# [THE PROBLEM]
Output only the lines of the entries that follow, starting at the one with "MATHEMATICS (NSW VIII" and running down to the one with "is realised in", both included and unchanged.

(Stored dataset items)

import Literature.NumberTheory.GaloisRepresentations.RestrictedRamificationSUnitsLayerSurjectivityTwo
import Literature.NumberTheory.GaloisRepresentations.RestrictedRamificationSUnitsLayerSupplyTwo
import Literature.NumberTheory.GaloisRepresentations.IdeleLocalInvariantsInflation
import HarnessLib

/-!
# REALIZATION SUPPLY in degree `2`: every family of local invariants `(a_v)_{v ∈ S}` with `Σ a_v = 0` is the family of
# invariants of an `S`-UNIT class in a bigger layer of `K_S` (Neukirch–Schmidt–Wingberg (8.3.11) (ii):
# `H²(G_S, 𝒪_S^×)(p) ≅ ker(⊕_{v ∈ S} ℚ_p/ℤ_p → ℚ_p/ℤ_p)` is ONTO the kernel — the finite-layer statement)

Topic `NumberTheory/GaloisRepresentations`; namespaces `Literature.NumberTheory.GaloisRepresentations.IdeleCohomology` (§1, one
tower of number fields) and `Literature.NumberTheory.GaloisRepresentations` (§2, layers of `K_S`).  THEOREMS ONLY (no definition,
no named fact, no `sorry`, no instance).  Lane «TATE-EPC-TC» of cell `bsd-eis` (crux `GoodLatticeBDPValue`,
stmt-BirchSwinnertonDyer-19032; brick B6a, layer half, (F2d)): the LOWER-BOUND half of the exact order of the `p`-power torsion of
`H²(G_S, 𝒪_S^×)` (`= p^{k(#S−1)}` over a totally complex base), complementing the INJECTIVITY SUPPLY (F2a,
`RestrictedRamificationSUnitsLayerInjectivityTwo`, upper bound) and built on the SURJECTIVITY SUPPLY (F2c,
`RestrictedRamificationSUnitsLayerSurjectivityTwo`).

MATHEMATICS (NSW VIII §3, proof of (8.3.11) (ii); Cassels–Fröhlich VII §11.2 (bis)).  `F` totally complex, `E/F` finite Galois
unramified outside the finite set `S` of finite places, `G = Gal(E/F)`, `n_v = [E_w : F_v]`.  Local class field theory realises
every family `(a_v)_{v ∈ S}`, `n_v a_v = 0`, as the invariants of a class `c ∈ H²(G, J_{E,S})` (the tree's
`exists_forall_mem_localInv_eq`); the invariant of its image in `H²(G, C_E) ≅ (1/n)ℤ/ℤ` is `Σ_{v ∈ S} a_v` (no archimedean
contribution over a totally complex base: `classInvAll_map_ideleSToClass_eq_sum`), so `Σ a_v = 0` forces the image to vanish
(`classInvAll_injective`), and then — after inflation to a layer `E'` in which the idèles of `E` capitulate — `Inf c` is the image
of an `S`-UNIT class `x' ∈ H²(Gal(E'/F), 𝒪ˣ_{E',S})` (F2c), with the same invariants (`inv_v ∘ Inf = inv_v`).  Over `K_S`
(§2): for `K` totally complex, `S ⊇ S_p`, `F₀ ≤ E ⊆ K_S`, a prime power `p^k` and a family `(a_v)_{v ∈ S₀}` of `p^k`-torsion
invariants at the places `S₀` of `F₀` above `S` with `Σ a_v = 0`, the CYCLOTOMIC layer `E₁ = E(ζ_{p^M})` has `p^k ∣ n_v(E₁/F₀)` on
`S₀` (`exists_cyclotomicLayer`), so `(a_v)` is realised in `H²(Gal(E₁/F₀), J_{E₁,S₀})`, and the capitulating layer `E' ⊇ E₁`
carries an `S`-unit class `z ∈ H²(Gal(E'/F₀), 𝒪ˣ_{E',S})` (the model `SUnits.sUnitsRep K S F₀ E'`) with invariants `(a_v)`.

* §1 `IdeleCohomology.exists_forall_localInv_eq_and_map_ideleSToClass_eq_zero` (one layer: realise `(a_v)` by a class of
  `H²(G, J_{E,S})` dying in `H²(G, C_E)`), **`IdeleCohomology.exists_forall_localInv_map_sUnitsIdeleι_eq`** (one tower with
  capitulation: realise `(a_v)` by an `S`-unit class upstairs).
* §2 **`exists_layer_forall_localInv_eq`** — the REALIZATION SUPPLY over `K_S` in the `SUnits.sUnitsRep` / `sUnitsToIdeleS` currency.

HONEST FRAMING: finite-layer statements only (no colimit, no `G_S`-module, no `Nat.card`); proves neither (8.3.11) (ii) for `G_S` nor
any statement of a Summit; no case of BSD is advanced by this file alone; 0 cells / labels / tiers move.

## References
* J. Neukirch, A. Schmidt, K. Wingberg, *Cohomology of Number Fields*, 2nd ed. (2008), VIII §3, (8.3.11) (ii) and its proof.
  [NeukirchSchmidtWingberg2008]
* J. W. S. Cassels, A. Fröhlich (eds.), *Algebraic Number Theory* (1967), Ch. VII (J. Tate) §7.3 Cor. 7.4 (b), §11.2 (bis).
  [CasselsFrohlichANT1967]
* D. Harari, *Galois Cohomology and Class Field Theory*, Universitext, Springer (2020), §17.4 (17.1), Prop. 15.40 (a). [Harari2020]
-/

noncomputable section

open NumberField IsDedekindDomain Field IntermediateField CategoryTheory groupCohomology
open Literature.NumberTheory.GaloisRepresentations.OpenSubgroupLayer (algOfLE isScalarTower_algOfLE)
open Literature.NumberTheory.GaloisRepresentations.LocalWeilDatum
open Literature.NumberTheory.Automorphic

namespace Literature.NumberTheory.GaloisRepresentations

namespace IdeleCohomology

/-! ## §1. One layer / one tower over a totally complex base -/

section Tower

variable {F E E' : Type} [Field F] [NumberField F] [Field E] [NumberField E] [Field E'] [NumberField E']
  [Algebra F E] [Algebra E E'] [Algebra F E'] [IsScalarTower F E E'] [IsTotallyComplex F] [IsGalois F E] [IsGalois F E']
variable (S : Finset (HeightOneSpectrum (𝓞 F)))

omit [NumberField E'] [Algebra E E'] [Algebra F E'] [IsScalarTower F E E'] [IsGalois F E'] in
/-- **Realising `(a_v)_{v ∈ S}` with `n_v a_v = 0`, `Σ a_v = 0` by a class of `H²(G, J_{E,S})` dying in `H²(G, C_E)`** (`F` totally
complex, `E/F` Galois unramified outside `S`): local class field theory block by block (`exists_forall_mem_localInv_eq`), then
`inv(image in C_E) = Σ_{v ∈ S} a_v = 0` (`classInvAll_map_ideleSToClass_eq_sum`) and `inv` is injective on `H²(G, C_E)`.
[cite: CasselsFrohlichANT1967, Ch. VII §7.3 Cor. 7.4 (b), §11.2 (bis)][cite: NeukirchSchmidtWingberg2008, VIII §3 (8.3.11) (ii) (proof)] -/
theorem exists_forall_localInv_eq_and_map_ideleSToClass_eq_zero
    (hS : ∀ v : HeightOneSpectrum (𝓞 F), v ∉ S → Algebra.IsUnramifiedIn (𝓞 E) v.asIdeal)
    (a : HeightOneSpectrum (𝓞 F) → AddCircle (1 : ℚ)) (ha : ∀ v ∈ S, localDegree E v • a v = 0)
    (hsum : ∑ v ∈ S, a v = 0) :
    ∃ c : groupCohomology (ideleSRep F E S) 2,
      (∀ v ∈ S, localInv E v (groupCohomology.map (MonoidHom.id (E ≃ₐ[F] E)) (ideleSRepHom S) 2 c) = a v) ∧
        groupCohomology.map (MonoidHom.id _) (ideleSToClass S) 2 c = 0 := by
  obtain ⟨c, hc⟩ := exists_forall_mem_localInv_eq (E := E) S a ha
  refine ⟨c, hc, (classInvAll_eq_zero_iff F E _).1 ?_⟩
  rw [classInvAll_map_ideleSToClass_eq_sum S c fun v hv => localInv_map_ideleSRepHom_eq_zero_of_notMem S hS hv c,
    Finset.sum_congr rfl hc, hsum]

/-- **REALIZATION SUPPLY, one tower (NSW (8.3.11) (ii) proof, finite layers).**  `F` totally complex, `F ⊆ E ⊆ E'` finite Galois,
`E/F` unramified outside the finite set `S` of finite places; assume CAPITULATION: the base change of every idèle of `E` lies in
`E'ˣ · J_{E',S}`.  Then every family `(a_v)_{v ∈ S}` with `n_v(E/F) · a_v = 0` and `Σ_{v ∈ S} a_v = 0` is the family of local
invariants of an `S`-UNIT class `x' ∈ H²(Gal(E'/F), 𝒪ˣ_{E',S})` (principal `S`-idèle model; invariants of its image in
`H²(Gal(E'/F), J_{E'})`): realise `(a_v)` downstairs by `c` dying in `H²(G, C_E)` (previous theorem), lift `Inf c` to the `S`-units
upstairs (F2c `exists_map_sUnitsIdeleι_eq_ideleSInf_of_map_ideleSToClass_eq_zero`), and `inv_v(Inf c) = inv_v(c)` (`localInv_ideleInf`).
[cite: NeukirchSchmidtWingberg2008, VIII §3 (8.3.11) (ii) (proof)][cite: CasselsFrohlichANT1967, Ch. VII §11.2 (bis)] -/
theorem exists_forall_localInv_map_sUnitsIdeleι_eq
    (hS : ∀ v : HeightOneSpectrum (𝓞 F), v ∉ S → Algebra.IsUnramifiedIn (𝓞 E) v.asIdeal)
    (hcap : ∀ x : ideleGroup E, AdeleRing.ideleBaseChange E E' x ∈ principalIdeles E' ⊔ ideleS F E' S)
    (a : HeightOneSpectrum (𝓞 F) → AddCircle (1 : ℚ)) (ha : ∀ v ∈ S, localDegree E v • a v = 0)
    (hsum : ∑ v ∈ S, a v = 0) :
    ∃ x' : groupCohomology (sUnitsIdeleRep F E' S) 2,
      ∀ v ∈ S, localInv E' v
        (groupCohomology.map (MonoidHom.id (E' ≃ₐ[F] E')) (sUnitsIdeleι S ≫ ideleSRepHom S) 2 x') = a v := by
  obtain ⟨c, hc, hc0⟩ := exists_forall_localInv_eq_and_map_ideleSToClass_eq_zero (E := E) S hS a ha hsum
  obtain ⟨x', hx'⟩ := exists_map_sUnitsIdeleι_eq_ideleSInf_of_map_ideleSToClass_eq_zero (E' := E') S hcap c hc0
  refine ⟨x', fun v hv => ?_⟩
  rw [groupCohomology.map_id_comp]
  simp only [ModuleCat.hom_comp, LinearMap.coe_comp, Function.comp_apply]
  rw [hx', map_ideleSRepHom_ideleSInf, localInv_ideleInf]
  exact hc v hv

end Tower

end IdeleCohomology

/-! ## §2. Over `K_S`: the realization supply statement in the `SUnits.sUnitsRep` / `sUnitsToIdeleS` currency -/

variable {K : Type} [Field K] [NumberField K] (S : Set (HeightOneSpectrum (𝓞 K)))

/-- **REALIZATION SUPPLY, degree `2` (NSW (8.3.11) (ii) at finite layers, `S`-unit model).**  `K` totally complex, `S ⊇ S_p` a set of
finite places of `K`, `F₀ ≤ E ⊆ K_S` with `E/K` finite Galois, `S₀` the finite set of places of `F₀` above `S`, `k ∈ ℕ`.  Every family
`(a_v)` of `p^k`-torsion invariants at the places of `S₀` with `Σ_{v ∈ S₀} a_v = 0` is the family of local invariants (at the places of
`S₀`) of an `S`-UNIT class `z ∈ H²(Gal(E′/F₀), 𝒪ˣ_{E′,S})` (the model `SUnits.sUnitsRep K S F₀ E′`, read in `H²(Gal(E′/F₀), J_{E′})`
through this seat's `sUnitsToIdeleS` and the inclusion `ideleSRepHom`) for some finite Galois layer `E′ ⊇ E` inside `K_S` (all
algebras = inclusions): the cyclotomic layer `E₁ ⊇ E` with `p^k ∣ n_v(E₁/F₀)` on `S₀` (`exists_cyclotomicLayer`), the one-layer
realization over the totally complex `F₀` at `E₁` (§1), and the surjectivity supply over `K_S`
(`exists_layer_map_sUnitsToIdeleS_eq_ideleSInf_of_map_ideleSToClass_eq_zero`, capitulating layer `E′ ⊇ E₁`), the invariants being
kept by inflation (`localInv_ideleInf`).
[cite: NeukirchSchmidtWingberg2008, VIII §3 (8.3.11) (ii) (proof)][cite: CasselsFrohlichANT1967, Ch. VII §7.3 Cor. 7.4 (b), §11.2 (bis)] -/
theorem exists_layer_forall_localInv_eq [IsTotallyComplex K] (p : ℕ) [Fact p.Prime]
    (hSp : ∀ v : HeightOneSpectrum (𝓞 K), ((p : ℕ) : 𝓞 K) ∈ v.asIdeal → v ∈ S)
    {F₀ E : IntermediateField K (AlgebraicClosure K)} [FiniteDimensional K E] [IsGalois K E] (hF : F₀ ≤ E)
    (hS : ramificationSubgroup K S ≤ galFixing K E)
    (S₀ : Finset (HeightOneSpectrum (𝓞 F₀))) (hSF : ∀ u : HeightOneSpectrum (𝓞 F₀), u ∈ S₀ ↔ u.under (𝓞 K) ∈ S) (k : ℕ)
    (a : HeightOneSpectrum (𝓞 F₀) → AddCircle (1 : ℚ)) (ha : ∀ v ∈ S₀, p ^ k • a v = 0) (hsum : ∑ v ∈ S₀, a v = 0) :
    ∃ (E' : IntermediateField K (AlgebraicClosure K)) (_ : FiniteDimensional K E') (_ : IsGalois K E') (hEE' : E ≤ E')
      (_ : ramificationSubgroup K S ≤ galFixing K E'),
      letI := algOfLE (hF.trans hEE')
      haveI : FiniteDimensional K F₀ :=
        FiniteDimensional.of_injective (IntermediateField.inclusion hF).toLinearMap (IntermediateField.inclusion hF).injective
      haveI : NumberField F₀ := NumberField.of_module_finite K F₀
      haveI : NumberField E' := NumberField.of_module_finite K E'
      haveI := isScalarTower_algOfLE (K := K) (hF.trans hEE')
      haveI : IsGalois F₀ E' := IsGalois.tower_top_of_isGalois K F₀ E'
      ∃ z : groupCohomology (SUnits.sUnitsRep K S F₀ E') 2,
        ∀ v ∈ S₀, IdeleCohomology.localInv E' v
          (groupCohomology.map (MonoidHom.id (E' ≃ₐ[F₀] E')) (A := SUnits.sUnitsRep K S F₀ E')
            (B := IdeleClassGroup.ideleRep F₀ E')
            (IdeleCohomology.sUnitsToIdeleS (K := K) (F := F₀) (E := E') S S₀ hSF ≫ IdeleCohomology.ideleSRepHom S₀) 2 z) =
          a v := by
  classical
  -- the base `F₀`: finite over `K`, a totally complex number field
  letI := algOfLE hF
  haveI := isScalarTower_algOfLE (K := K) hF
  haveI : FiniteDimensional K F₀ :=
    FiniteDimensional.of_injective (IntermediateField.inclusion hF).toLinearMap (IntermediateField.inclusion hF).injective
  haveI : NumberField F₀ := NumberField.of_module_finite K F₀
  haveI : NumberField E := NumberField.of_module_finite K E
  haveI : IsTotallyComplex F₀ := isTotallyComplex_of_algebra K F₀
  -- the cyclotomic layer `E ≤ E₁ ⊆ K_S` with `p ^ k ∣ n_v(E₁/F₀)` on `S₀`
  obtain ⟨E₁, h₁, hfin₁, hgal₁, hS₁, hdeg⟩ := exists_cyclotomicLayer S p hSp hF hS S₀ k
  letI := algOfLE h₁
  letI := algOfLE (hF.trans h₁)
  haveI : NumberField E₁ := NumberField.of_module_finite K E₁
  haveI := isScalarTower_algOfLE (K := K) h₁
  haveI := isScalarTower_algOfLE (K := K) (hF.trans h₁)
  haveI : IsScalarTower F₀ E E₁ := IsScalarTower.of_algebraMap_eq fun _ => rfl
  haveI : IsGalois F₀ E := IsGalois.tower_top_of_isGalois K F₀ E
  haveI : IsGalois F₀ E₁ := IsGalois.tower_top_of_isGalois K F₀ E₁
  -- `E₁/F₀` is unramified outside `S₀`, and `n_v(E₁/F₀) • a_v = 0` on `S₀`
  have hunr₁ : ∀ v : HeightOneSpectrum (𝓞 F₀), v ∉ S₀ → Algebra.IsUnramifiedIn (𝓞 E₁) v.asIdeal :=
    fun v hv => isUnramifiedIn_of_le_of_ramificationSubgroup_le_galFixing S (hF.trans h₁) hS₁ v fun h => hv ((hSF v).2 h)
  have ha₁ : ∀ v ∈ S₀, IdeleCohomology.localDegree E₁ v • a v = 0 := by
    intro v hv
    obtain ⟨m, hm⟩ := Nat.dvd_trans (Dvd.intro _ rfl) (hdeg v hv)
    rw [hm, mul_comm, mul_smul, ha v hv, smul_zero]
  -- realise `(a_v)` at the layer `E₁` by a class of `H²(Gal(E₁/F₀), J_{E₁,S₀})` dying in `H²(Gal(E₁/F₀), C_{E₁})`
  obtain ⟨c, hc, hc0⟩ :=
    IdeleCohomology.exists_forall_localInv_eq_and_map_ideleSToClass_eq_zero (F := F₀) (E := E₁) S₀ hunr₁ a ha₁ hsum
  -- the surjectivity supply over `K_S`: an `S`-unit class `z` at a capitulating layer `E' ⊇ E₁` mapping to `Inf c`
  obtain ⟨E', hfin', hgal', h₁', hS', z, hz⟩ :=
    exists_layer_map_sUnitsToIdeleS_eq_ideleSInf_of_map_ideleSToClass_eq_zero S (hF.trans h₁) hS₁ S₀ hSF c hc0
  refine ⟨E', hfin', hgal', h₁.trans h₁', hS', ?_⟩
  letI : Algebra E₁ E' := algOfLE h₁'
  letI : Algebra F₀ E' := algOfLE (hF.trans (h₁.trans h₁'))
  haveI : NumberField E' := NumberField.of_module_finite K E'
  haveI := isScalarTower_algOfLE (K := K) h₁'
  haveI := isScalarTower_algOfLE (K := K) (hF.trans (h₁.trans h₁'))
  haveI : IsScalarTower F₀ E₁ E' := IsScalarTower.of_algebraMap_eq fun _ => rfl
  haveI : IsGalois F₀ E' := IsGalois.tower_top_of_isGalois K F₀ E'
  refine ⟨z, fun v hv => ?_⟩
  -- the image of `z` in `H²(Gal(E'/F₀), J_{E'})` is `Inf c` read in `J_{E'}`
  have hz' : groupCohomology.map (MonoidHom.id (E' ≃ₐ[F₀] E')) (A := SUnits.sUnitsRep K S F₀ E')
        (B := IdeleClassGroup.ideleRep F₀ E')
        (IdeleCohomology.sUnitsToIdeleS (K := K) (F := F₀) (E := E') S S₀ hSF ≫ IdeleCohomology.ideleSRepHom S₀) 2 z =
      groupCohomology.map (MonoidHom.id _) (IdeleCohomology.ideleSRepHom S₀) 2
        (IdeleCohomology.ideleSInf F₀ E₁ E' S₀ 2 c) := by
    rw [groupCohomology.map_id_comp]
    simp only [ModuleCat.hom_comp, LinearMap.coe_comp, Function.comp_apply]
    rw [← hz]
  -- `inv_v(Inf c) = inv_v(c) = a_v`
  have key : IdeleCohomology.localInv E' v
      (groupCohomology.map (MonoidHom.id (E' ≃ₐ[F₀] E')) (A := SUnits.sUnitsRep K S F₀ E')
        (B := IdeleClassGroup.ideleRep F₀ E')
        (IdeleCohomology.sUnitsToIdeleS (K := K) (F := F₀) (E := E') S S₀ hSF ≫ IdeleCohomology.ideleSRepHom S₀) 2 z) =
      a v := by
    rw [hz', IdeleCohomology.map_ideleSRepHom_ideleSInf, IdeleCohomology.localInv_ideleInf]
    exact hc v hv
  -- (the statement's inlined instances vs. the local ones: close by congruence, not by one monolithic `rfl`)
  convert key using 4

end Literature.NumberTheory.GaloisRepresentations

end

# [WRITTEN RESPONSE]
MATHEMATICS (NSW VIII §3, proof of (8.3.11) (ii); Cassels–Fröhlich VII §11.2 (bis)).  `F` totally complex, `E/F` finite Galois
unramified outside the finite set `S` of finite places, `G = Gal(E/F)`, `n_v = [E_w : F_v]`.  Local class field theory realises
every family `(a_v)_{v ∈ S}`, `n_v a_v = 0`, as the invariants of a class `c ∈ H²(G, J_{E,S})` (the tree's
`exists_forall_mem_localInv_eq`); the invariant of its image in `H²(G, C_E) ≅ (1/n)ℤ/ℤ` is `Σ_{v ∈ S} a_v` (no archimedean
contribution over a totally complex base: `classInvAll_map_ideleSToClass_eq_sum`), so `Σ a_v = 0` forces the image to vanish
(`classInvAll_injective`), and then — after inflation to a layer `E'` in which the idèles of `E` capitulate — `Inf c` is the image
of an `S`-UNIT class `x' ∈ H²(Gal(E'/F), 𝒪ˣ_{E',S})` (F2c), with the same invariants (`inv_v ∘ Inf = inv_v`).  Over `K_S`
(§2): for `K` totally complex, `S ⊇ S_p`, `F₀ ≤ E ⊆ K_S`, a prime power `p^k` and a family `(a_v)_{v ∈ S₀}` of `p^k`-torsion
invariants at the places `S₀` of `F₀` above `S` with `Σ a_v = 0`, the CYCLOTOMIC layer `E₁ = E(ζ_{p^M})` has `p^k ∣ n_v(E₁/F₀)` on
`S₀` (`exists_cyclotomicLayer`), so `(a_v)` is realised in `H²(Gal(E₁/F₀), J_{E₁,S₀})`, and the capitulating layer `E' ⊇ E₁`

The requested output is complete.